The rest of them come from File2, (File2. untreated.bam.tsv), and 13th column is also the value calculated with 8mismatches, 10deletions, 12insertions and 4reads_all from file2).
The last field, pct_sub is calculated from the subtraction value with fields from file1(((8mismatches+10deletions+12insertions)/ 4reads_all)) and file2 from ((8mismatches+10deletions+12insertions)/ 4reads_all)).
And how can I add new column names in header of output files, like pct_file1, pct_file2, pct_sub
This is what I made for the above output file.(input and output files have all same format. TSV)

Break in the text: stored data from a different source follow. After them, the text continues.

set_option maxHeartbeats 1600000 in
/-- **The final estimate with the explicit exponent `δ = μ_Δ/2`** (copy of `LSTWord.final_arith`,
`ConstantDepthIMMProofs.lean`, whose statement hides `δ`; LST 2025, proof of Cor. 4, p. 26:13: "`d^{O(d)} poly(s) ≥`
`n^{Ω(d^{1/(2^Δ̃-1)}/Δ̃)}` … by the assumption `d ≤ (log n)/100`, we get the desired lower bound
for `s`"):
for `Δ ≥ 1` there are `δ, ε > 0` (`ε ≤ 1/40`) and `d₀ ≥ 1` such that whenever `d₀ ≤ d`,
`d ≤ ε (k+1)`, `10 d ≤ k`, `1 ≤ k`, `N + 1 ≤ 2^{6k}`, `√n ≤ 2^k`, `2 ≤ n` and
`2^{-k/2} ≤ Λ_Δ(s, N, d) Φ_Δ(d)`, then `n^{d^δ} ≤ s`. [cite: LimayeSrinivasanTavenas2025, Cor. 4] -/
theorem final_arith_mu {Δ : ℕ} (hΔ : 1 ≤ Δ) :
    ∃ ε : ℝ, 0 < ε ∧ ε ≤ 1 / 40 ∧ ∃ d₀ : ℕ, 1 ≤ d₀ ∧
      ∀ (n d s N k : ℕ), d₀ ≤ d → (d : ℝ) ≤ ε * ((k : ℝ) + 1) → 10 * d ≤ k → 1 ≤ k →
        (N : ℝ) + 1 ≤ (2 : ℝ) ^ (6 * (k : ℝ)) → Real.sqrt n ≤ (2 : ℝ) ^ (k : ℝ) → (2 : ℝ) ≤ n →
        (2 : ℝ) ^ (-(k : ℝ) / 2) ≤ Lam s N d Δ * Phi k Δ d →
        (n : ℝ) ^ ((d : ℝ) ^ (mu Δ / 2)) ≤ s := by
  obtain ⟨μ, hμdef⟩ : ∃ μ : ℝ, mu Δ = μ := ⟨_, rfl⟩
  rw [hμdef]
  have hμ0 : 0 < μ := hμdef ▸ mu_pos Δ
  have hμ1 : μ ≤ 1 := hμdef ▸ mu_le_one Δ
  have hΔR : (1 : ℝ) ≤ Δ := by exact_mod_cast hΔ
  obtain ⟨ε, hεdef⟩ : ∃ ε : ℝ, μ / (30000 * Δ) = ε := ⟨_, rfl⟩
  have hε0 : 0 < ε := by rw [← hεdef]; positivity
  have hε40 : ε ≤ 1 / 40 := by
    rw [← hεdef, div_le_div_iff₀ (by positivity) (by norm_num)]; nlinarith
  obtain ⟨Cst, hCst⟩ : ∃ C : ℝ, 409600 * (Δ : ℝ) ^ 2 + 1440 * ((Δ : ℝ) + 1) = C := ⟨_, rfl⟩
  have hCst0 : 0 ≤ Cst := by rw [← hCst]; positivity
  refine ⟨ε, hε0, hε40, ⌈Cst ^ (1 / μ)⌉₊ + 1, by omega, ?_⟩
  intro n d s N k hd hdk h10 hk1 hN hsqrt hn2 hstar
  -- basic positivity
  have hd1 : 1 ≤ d := le_trans (by omega) hd
  have hdR : (1 : ℝ) ≤ d := by exact_mod_cast hd1
  have hkR : (1 : ℝ) ≤ k := by exact_mod_cast hk1
  have hdμ : Cst ≤ (d : ℝ) ^ μ := le_rpow_of_ceil_le hCst0 hμ0 hd
  have hdμ1 : (1 : ℝ) ≤ (d : ℝ) ^ μ := Real.one_le_rpow hdR hμ0.le
  have hdμ2 : (1 : ℝ) ≤ (d : ℝ) ^ (μ / 2) := Real.one_le_rpow hdR (by positivity)
  have hsq : ((d : ℝ) ^ (μ / 2)) ^ 2 = (d : ℝ) ^ μ := by
    rw [← Real.rpow_natCast, ← Real.rpow_mul (by linarith)]; congr 1; push_cast; ring
  -- `E = k d^μ`
  obtain ⟨E, hE⟩ : ∃ E : ℝ, (k : ℝ) * (d : ℝ) ^ μ = E := ⟨_, rfl⟩
  have hE0 : 0 ≤ E := by rw [← hE]; positivity
  have hEk : (k : ℝ) * Cst ≤ E := by rw [← hE]; exact mul_le_mul_of_nonneg_left hdμ (by linarith)
  -- Step 1: `2^{E/40} ≤ Λ`
  obtain ⟨Λ, hΛdef⟩ : ∃ L : ℝ, Lam s N d Δ = L := ⟨_, rfl⟩
  have hΛ1 : 1 ≤ Λ := hΛdef ▸ one_le_Lam _ _ _ _
  have hstep1 : (2 : ℝ) ^ (E / 40) ≤ Λ := by
    have hPhi : Phi k Δ (d : ℝ) = (2 : ℝ) ^ (-(E / 20)) := by
      unfold Phi; rw [hμdef]; congr 1; rw [← hE]; ring
    rw [hPhi, hΛdef] at hstar
    have h1 : (2 : ℝ) ^ (-(k : ℝ) / 2 + E / 20) ≤ Λ := by
      rw [Real.rpow_add two_pos]
      calc (2 : ℝ) ^ (-(k : ℝ) / 2) * (2 : ℝ) ^ (E / 20)
          ≤ Λ * (2 : ℝ) ^ (-(E / 20)) * (2 : ℝ) ^ (E / 20) :=
            mul_le_mul_of_nonneg_right hstar (by positivity)
        _ = Λ := by
            rw [mul_assoc, ← Real.rpow_add two_pos, neg_add_cancel, Real.rpow_zero, mul_one]
    refine le_trans (two_rpow_le_two_rpow ?_) h1
    -- `E/40 ≤ -k/2 + E/20` iff `20 k ≤ E`, from `d^μ ≥ 20`
    have : (20 : ℝ) * k ≤ E := by
      have h20 : (20 : ℝ) ≤ Cst := by rw [← hCst]; nlinarith
      nlinarith
    linarith
  -- Step 2: `Λ ≤ 2^Δ (s+1)^{2Δ} (N+1)^{Δ+1} (d+1)^{(5d+1)Δ}`
  have hs0 : (0 : ℝ) ≤ s := Nat.cast_nonneg s
  have hN0 : (0 : ℝ) ≤ N := Nat.cast_nonneg N
  obtain ⟨P, hP⟩ : ∃ P : ℝ, P = ((d : ℝ) + 1) ^ (5 * d + 1) := ⟨_, rfl⟩
  have hP1 : (1 : ℝ) ≤ P := by rw [hP]; exact one_le_pow₀ (by linarith)
  have hP0 : (0 : ℝ) < P := by linarith
  have hΛle : Λ ≤ (2 : ℝ) ^ Δ * ((s : ℝ) + 1) ^ (2 * Δ) * ((N : ℝ) + 1) ^ (Δ + 1) * P ^ Δ := by
    rw [← hΛdef, Lam_eq]
    have hsc := stepConst_le s N d
    rw [← hP] at hsc
    calc (stepConst s N d : ℝ) ^ Δ * ((N : ℝ) + 1)
        ≤ (2 * ((s : ℝ) + 1) ^ 2 * ((N : ℝ) + 1) * P) ^ Δ * ((N : ℝ) + 1) :=
          mul_le_mul_of_nonneg_right (pow_le_pow_left₀ (Nat.cast_nonneg _) hsc Δ) (by positivity)
      _ = (2 : ℝ) ^ Δ * ((s : ℝ) + 1) ^ (2 * Δ) * ((N : ℝ) + 1) ^ (Δ + 1) * P ^ Δ := by
          rw [mul_pow, mul_pow, mul_pow, ← pow_mul, pow_succ]; ring
  -- Step 3: the three junk factors are `≤ 2^{E/240}` each
  have hj1 : (2 : ℝ) ^ Δ ≤ (2 : ℝ) ^ (E / 240) := by
    rw [← Real.rpow_natCast]
    refine two_rpow_le_two_rpow ?_
    have h240 : (240 : ℝ) * Δ ≤ Cst := by rw [← hCst]; nlinarith
    have hkC : Cst ≤ (k : ℝ) * Cst := le_mul_of_one_le_left hCst0 hkR
    linarith
  have hj2 : ((N : ℝ) + 1) ^ (Δ + 1) ≤ (2 : ℝ) ^ (E / 240) := by
    calc ((N : ℝ) + 1) ^ (Δ + 1) ≤ ((2 : ℝ) ^ (6 * (k : ℝ))) ^ (Δ + 1) :=
          pow_le_pow_left₀ (by positivity) hN _
      _ = (2 : ℝ) ^ (6 * (k : ℝ) * (Δ + 1)) := by
          rw [← Real.rpow_natCast, ← Real.rpow_mul (by norm_num)]; push_cast; ring_nf
      _ ≤ (2 : ℝ) ^ (E / 240) := two_rpow_le_two_rpow (by
          have h1440 : (1440 : ℝ) * ((Δ : ℝ) + 1) ≤ Cst := by rw [← hCst]; nlinarith
          have hkE : (k : ℝ) * (1440 * ((Δ : ℝ) + 1)) ≤ E :=
            le_trans (mul_le_mul_of_nonneg_left h1440 (by linarith)) hEk
          linarith)
  have hj3 : P ^ Δ ≤ (2 : ℝ) ^ (E / 240) := by
    -- compare logarithms
    have hPΔ : 0 < P ^ Δ := pow_pos hP0 Δ
    have h2E : (0 : ℝ) < (2 : ℝ) ^ (E / 240) := Real.rpow_pos_of_pos two_pos _
    rw [← Real.log_le_log_iff hPΔ h2E, Real.log_pow, Real.log_rpow two_pos]
    have hlogP : Real.log P = ((5 * d + 1 : ℕ) : ℝ) * Real.log ((d : ℝ) + 1) := by
      rw [hP, Real.log_pow]
    rw [hlogP]
    have hlog := log_succ_le hμ0 hμ1 hd1
    have hlog2 : (1 / 2 : ℝ) ≤ Real.log 2 := by
      have := Real.log_two_gt_d9; linarith
    -- `d ≤ 2 ε k`
    have hdk2 : (d : ℝ) ≤ 2 * ε * k := by nlinarith
    -- LHS ≤ Δ (5d+1) (4/μ) d^{μ/2} ≤ (24 Δ/μ) d^{1+μ/2}
    have h5 : ((5 * d + 1 : ℕ) : ℝ) ≤ 6 * d := by push_cast; linarith
    have hl0 : 0 ≤ Real.log ((d : ℝ) + 1) := Real.log_nonneg (by linarith)
    have hdd : 0 ≤ (d : ℝ) * (d : ℝ) ^ (μ / 2) := by positivity
    have hlhs : (Δ : ℝ) * (((5 * d + 1 : ℕ) : ℝ) * Real.log ((d : ℝ) + 1)) ≤
        24 * Δ / μ * ((d : ℝ) * (d : ℝ) ^ (μ / 2)) := by
      have h1 : ((5 * d + 1 : ℕ) : ℝ) * Real.log ((d : ℝ) + 1) ≤
          (6 * d) * (4 / μ * (d : ℝ) ^ (μ / 2)) := mul_le_mul h5 hlog hl0 (by positivity)
      have h2 : (Δ : ℝ) * ((6 * d) * (4 / μ * (d : ℝ) ^ (μ / 2))) =
          24 * Δ / μ * ((d : ℝ) * (d : ℝ) ^ (μ / 2)) := by ring
      rw [← h2]
      exact mul_le_mul_of_nonneg_left h1 (by positivity)
    -- RHS ≥ 2 ε E ≥ d d^μ … in the form `d d^μ/(960 ε) ≤ E/240 · log 2`
    have hrhs : (d : ℝ) * (d : ℝ) ^ μ / (960 * ε) ≤ E / 240 * Real.log 2 := by
      have hdμ0 : 0 ≤ (d : ℝ) ^ μ := by positivity
      have h1 : (d : ℝ) * (d : ℝ) ^ μ ≤ 2 * ε * E := by
        rw [← hE]
        have := mul_le_mul_of_nonneg_right hdk2 hdμ0
        nlinarith
      rw [div_le_iff₀ (by positivity)]
      have h2 : E * ε * (1 / 2) ≤ E * ε * Real.log 2 :=
        mul_le_mul_of_nonneg_left hlog2 (by positivity)
      nlinarith
    -- compare: `24Δ/μ · d^{1+μ/2} ≤ d^{1+μ}/(960 ε)` since `d^{μ/2} ≥ 1` and `ε = μ/(30000Δ)`
    have hmid : 24 * Δ / μ * ((d : ℝ) * (d : ℝ) ^ (μ / 2)) ≤ (d : ℝ) * (d : ℝ) ^ μ / (960 * ε) := by
      rw [le_div_iff₀ (by positivity), ← hsq]
      have hprod : 30000 * (Δ : ℝ) * ε = μ := by
        rw [← hεdef]; exact mul_div_cancel₀ μ (by positivity)
      have hcoef : 24 * (Δ : ℝ) / μ * (960 * ε) ≤ 1 := by
        rw [div_mul_eq_mul_div, div_le_one hμ0]
        have : (0 : ℝ) ≤ (Δ : ℝ) * ε := by positivity
        nlinarith
      calc 24 * Δ / μ * ((d : ℝ) * (d : ℝ) ^ (μ / 2)) * (960 * ε)
          = (24 * (Δ : ℝ) / μ * (960 * ε)) * ((d : ℝ) * (d : ℝ) ^ (μ / 2)) := by ring
        _ ≤ 1 * ((d : ℝ) * (d : ℝ) ^ (μ / 2)) := mul_le_mul_of_nonneg_right hcoef hdd
        _ ≤ (d : ℝ) * ((d : ℝ) ^ (μ / 2)) ^ 2 := by
            rw [one_mul, sq, ← mul_assoc]
            exact le_mul_of_one_le_right hdd hdμ2
    linarith
  -- Step 4: `(s+1)^{2Δ} ≥ 2^{E/80}`
  have hstep4 : (2 : ℝ) ^ (E / 80) ≤ ((s : ℝ) + 1) ^ (2 * Δ) := by
    have hjunk : (2 : ℝ) ^ Δ * ((N : ℝ) + 1) ^ (Δ + 1) * P ^ Δ ≤ (2 : ℝ) ^ (E / 80) := by
      calc (2 : ℝ) ^ Δ * ((N : ℝ) + 1) ^ (Δ + 1) * P ^ Δ
          ≤ (2 : ℝ) ^ (E / 240) * (2 : ℝ) ^ (E / 240) * (2 : ℝ) ^ (E / 240) :=
            mul_le_mul (mul_le_mul hj1 hj2 (by positivity) (by positivity)) hj3 (by positivity)
              (by positivity)
        _ = (2 : ℝ) ^ (E / 80) := by
            rw [← Real.rpow_add (by norm_num), ← Real.rpow_add (by norm_num)]; congr 1; ring
    have h := hstep1.trans hΛle
    -- `2^{E/40} ≤ (s+1)^{2Δ} · 2^{E/80}`
    have h' : (2 : ℝ) ^ (E / 40) ≤ ((s : ℝ) + 1) ^ (2 * Δ) * (2 : ℝ) ^ (E / 80) := by
      calc (2 : ℝ) ^ (E / 40) ≤ (2 : ℝ) ^ Δ * ((s : ℝ) + 1) ^ (2 * Δ) * ((N : ℝ) + 1) ^ (Δ + 1) * P ^ Δ := h
        _ = ((s : ℝ) + 1) ^ (2 * Δ) * ((2 : ℝ) ^ Δ * ((N : ℝ) + 1) ^ (Δ + 1) * P ^ Δ) := by ring
        _ ≤ ((s : ℝ) + 1) ^ (2 * Δ) * (2 : ℝ) ^ (E / 80) :=
            mul_le_mul_of_nonneg_left hjunk (by positivity)
    have hsplit : (2 : ℝ) ^ (E / 40) = (2 : ℝ) ^ (E / 80) * (2 : ℝ) ^ (E / 80) := by
      rw [← Real.rpow_add (by norm_num)]; congr 1; ring
    rw [hsplit] at h'
    exact le_of_mul_le_mul_right h' (by positivity)
  -- Step 5: `s + 1 ≥ 2^{E/(160Δ)} ≥ n^{d^μ/(320Δ)} ≥ n^{2 d^{μ/2}}`
  have hstep5 : (2 : ℝ) ^ (E / (160 * Δ)) ≤ (s : ℝ) + 1 := by
    have h1 : ((2 : ℝ) ^ (E / (160 * Δ))) ^ (2 * Δ) = (2 : ℝ) ^ (E / 80) := by
      rw [← Real.rpow_natCast, ← Real.rpow_mul (by norm_num)]
      congr 1
      push_cast
      rw [div_mul_eq_mul_div, div_eq_div_iff (by positivity) (by norm_num)]
      ring
    rw [← h1] at hstep4
    exact le_of_pow_le_pow_left₀ (by omega) (by positivity) hstep4
  have hn1 : (1 : ℝ) ≤ n := by linarith
  have hstep6 : (n : ℝ) ^ (2 * (d : ℝ) ^ (μ / 2)) ≤ (s : ℝ) + 1 := by
    refine le_trans ?_ hstep5
    calc (n : ℝ) ^ (2 * (d : ℝ) ^ (μ / 2)) ≤ (n : ℝ) ^ ((d : ℝ) ^ μ / (320 * Δ)) := by
          refine Real.rpow_le_rpow_of_exponent_le hn1 ?_
          rw [le_div_iff₀ (by positivity), ← hsq]
          have h640 : (640 : ℝ) * Δ ≤ (d : ℝ) ^ (μ / 2) := by
            have : (640 * (Δ : ℝ)) ^ 2 ≤ ((d : ℝ) ^ (μ / 2)) ^ 2 := by
              rw [hsq]; refine le_trans ?_ hdμ; rw [← hCst]; nlinarith
            exact (pow_le_pow_iff_left₀ (by positivity) (by positivity) two_ne_zero).1 this
          nlinarith
      _ = ((Real.sqrt n) ^ 2) ^ ((d : ℝ) ^ μ / (320 * Δ)) := by rw [Real.sq_sqrt (by linarith)]
      _ = (Real.sqrt n) ^ ((d : ℝ) ^ μ / (160 * Δ)) := by
          rw [← Real.rpow_natCast, ← Real.rpow_mul (Real.sqrt_nonneg _)]
          congr 1
          push_cast
          rw [mul_div_assoc', div_eq_div_iff (by positivity) (by positivity)]
          ring
      _ ≤ ((2 : ℝ) ^ (k : ℝ)) ^ ((d : ℝ) ^ μ / (160 * Δ)) :=
          Real.rpow_le_rpow (Real.sqrt_nonneg _) hsqrt (by positivity)
      _ = (2 : ℝ) ^ (E / (160 * Δ)) := by
          rw [← Real.rpow_mul (by norm_num)]; congr 1; rw [← hE]; ring
  -- Step 6: `n^{2x} ≥ n^x + 1`
  have hx : (2 : ℝ) ≤ (n : ℝ) ^ ((d : ℝ) ^ (μ / 2)) := by
    calc (2 : ℝ) ≤ n := hn2
      _ = (n : ℝ) ^ (1 : ℝ) := (Real.rpow_one _).symm
      _ ≤ (n : ℝ) ^ ((d : ℝ) ^ (μ / 2)) := Real.rpow_le_rpow_of_exponent_le hn1 hdμ2
  have hfin : (n : ℝ) ^ ((d : ℝ) ^ (μ / 2)) + 1 ≤ (n : ℝ) ^ (2 * (d : ℝ) ^ (μ / 2)) := by
    rw [show 2 * (d : ℝ) ^ (μ / 2) = (d : ℝ) ^ (μ / 2) + (d : ℝ) ^ (μ / 2) by ring,
      Real.rpow_add (by linarith)]
    nlinarith
  linarith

awk 'FNR==NR{array[$1,$2]=$0;next} { if ( $1 $2 in array ) print $1, $2, array[$3], array[$4], array[$8], array[$10], array[$12], (array[$8]+array[$10]+array[$12])/array[$4], $3, $4, $8, $10, $12, ($8+$10+$12)/$4, ((array[$8]+array[$10]+array[$12])/array[$4])-(($8+$10+$12)/$4) > "awkoutput.bam.tsv" }' treated.bam.tsv untreated.bam.tsv
(Actually, $1, $2 are not problem from File1 or File2)
**FILE1(treated)**
chrom pos ref reads_all reads_pp matches matches_pp mismatches mismatches_pp deletions deletions_pp insertions insertions_pp A A_pp C C_pp T T_pp G G_pp N N_pp
chrY 59363551 G 8 0 7 0 0 0 1 0 5 0 0 0 0 0 0 0 7 0 0 0
chrY 59363552 G 7 0 7 0 0 0 0 0 0 0 0 0 0 0 0 0 7 0 0 0
chrY 59363553 T 7 0 7 0 0 0 0 0 0 0 0 0 0 0 7 0 0 0 0 0
chrY 59363554 G 7 0 7 0 0 0 0 0 0 0 0 0 0 0 0 0 7 0 0 0
chrY 59363555 T 7 0 7 0 0 0 0 0 0 0 0 0 0 0 7 0 0 0 0 0
**FILE2(untreated)**
chrom pos ref reads_all reads_pp matches matches_pp mismatches mismatches_pp deletions deletions_pp insertions insertions_pp A A_pp C C_pp T T_pp G G_pp N N_pp
chrY 59363551 G 2 0 2 0 0 0 0 0 1 0 0 0 0 0 0 0 2 0 0 0
chrY 59363552 G 1 0 1 0 0 0 0 0 0 0 0 0 0 0 0 0 1 0 0 0
chrY 59363553 T 1 0 1 0 0 0 0 0 0 0 0 0 0 0 1 0 0 0 0 0
chrY 59363554 G 1 0 1 0 0 0 0 0 0 0 0 0 0 0 0 0 1 0 0 0
chrY 59363555 T 1 0 1 0 0 0 0 0 0 0 0 0 0 0 1 0 0 0 0 0
OUTPUT
chrom pos ref reads_all mismatches deletions insertions pct_file1 ref reads_all mismatches deletions insertions pct_file2 pct_sub
chrY 59363551 G 8 0 1 5 0.75 G 2 0 0 1 0.5 0.25
chrY 59363552 G 7 0 0 0 0 G 1 0 0 0 0 0
chrY 59363553 T 7 0 0 0 0 T 1 0 0 0 0 0
chrY 59363554 G 7 0 0 0 0 G 1 0 0 0 0 0
chrY 59363555 T 7 0 0 0 0 T 1 0 0 0 0 0
Thank you in advance.
-Jan
I have a rather simple solution with excel/R. Merge fields chr and pos by a delimiter like -, so you have one column. Then you can use the VLOOKUP function in excel or the merge() function in R.
@Adrian Pelin Thank you for your solution but I cannot do it with excel because it is over the limitation of row number in excel.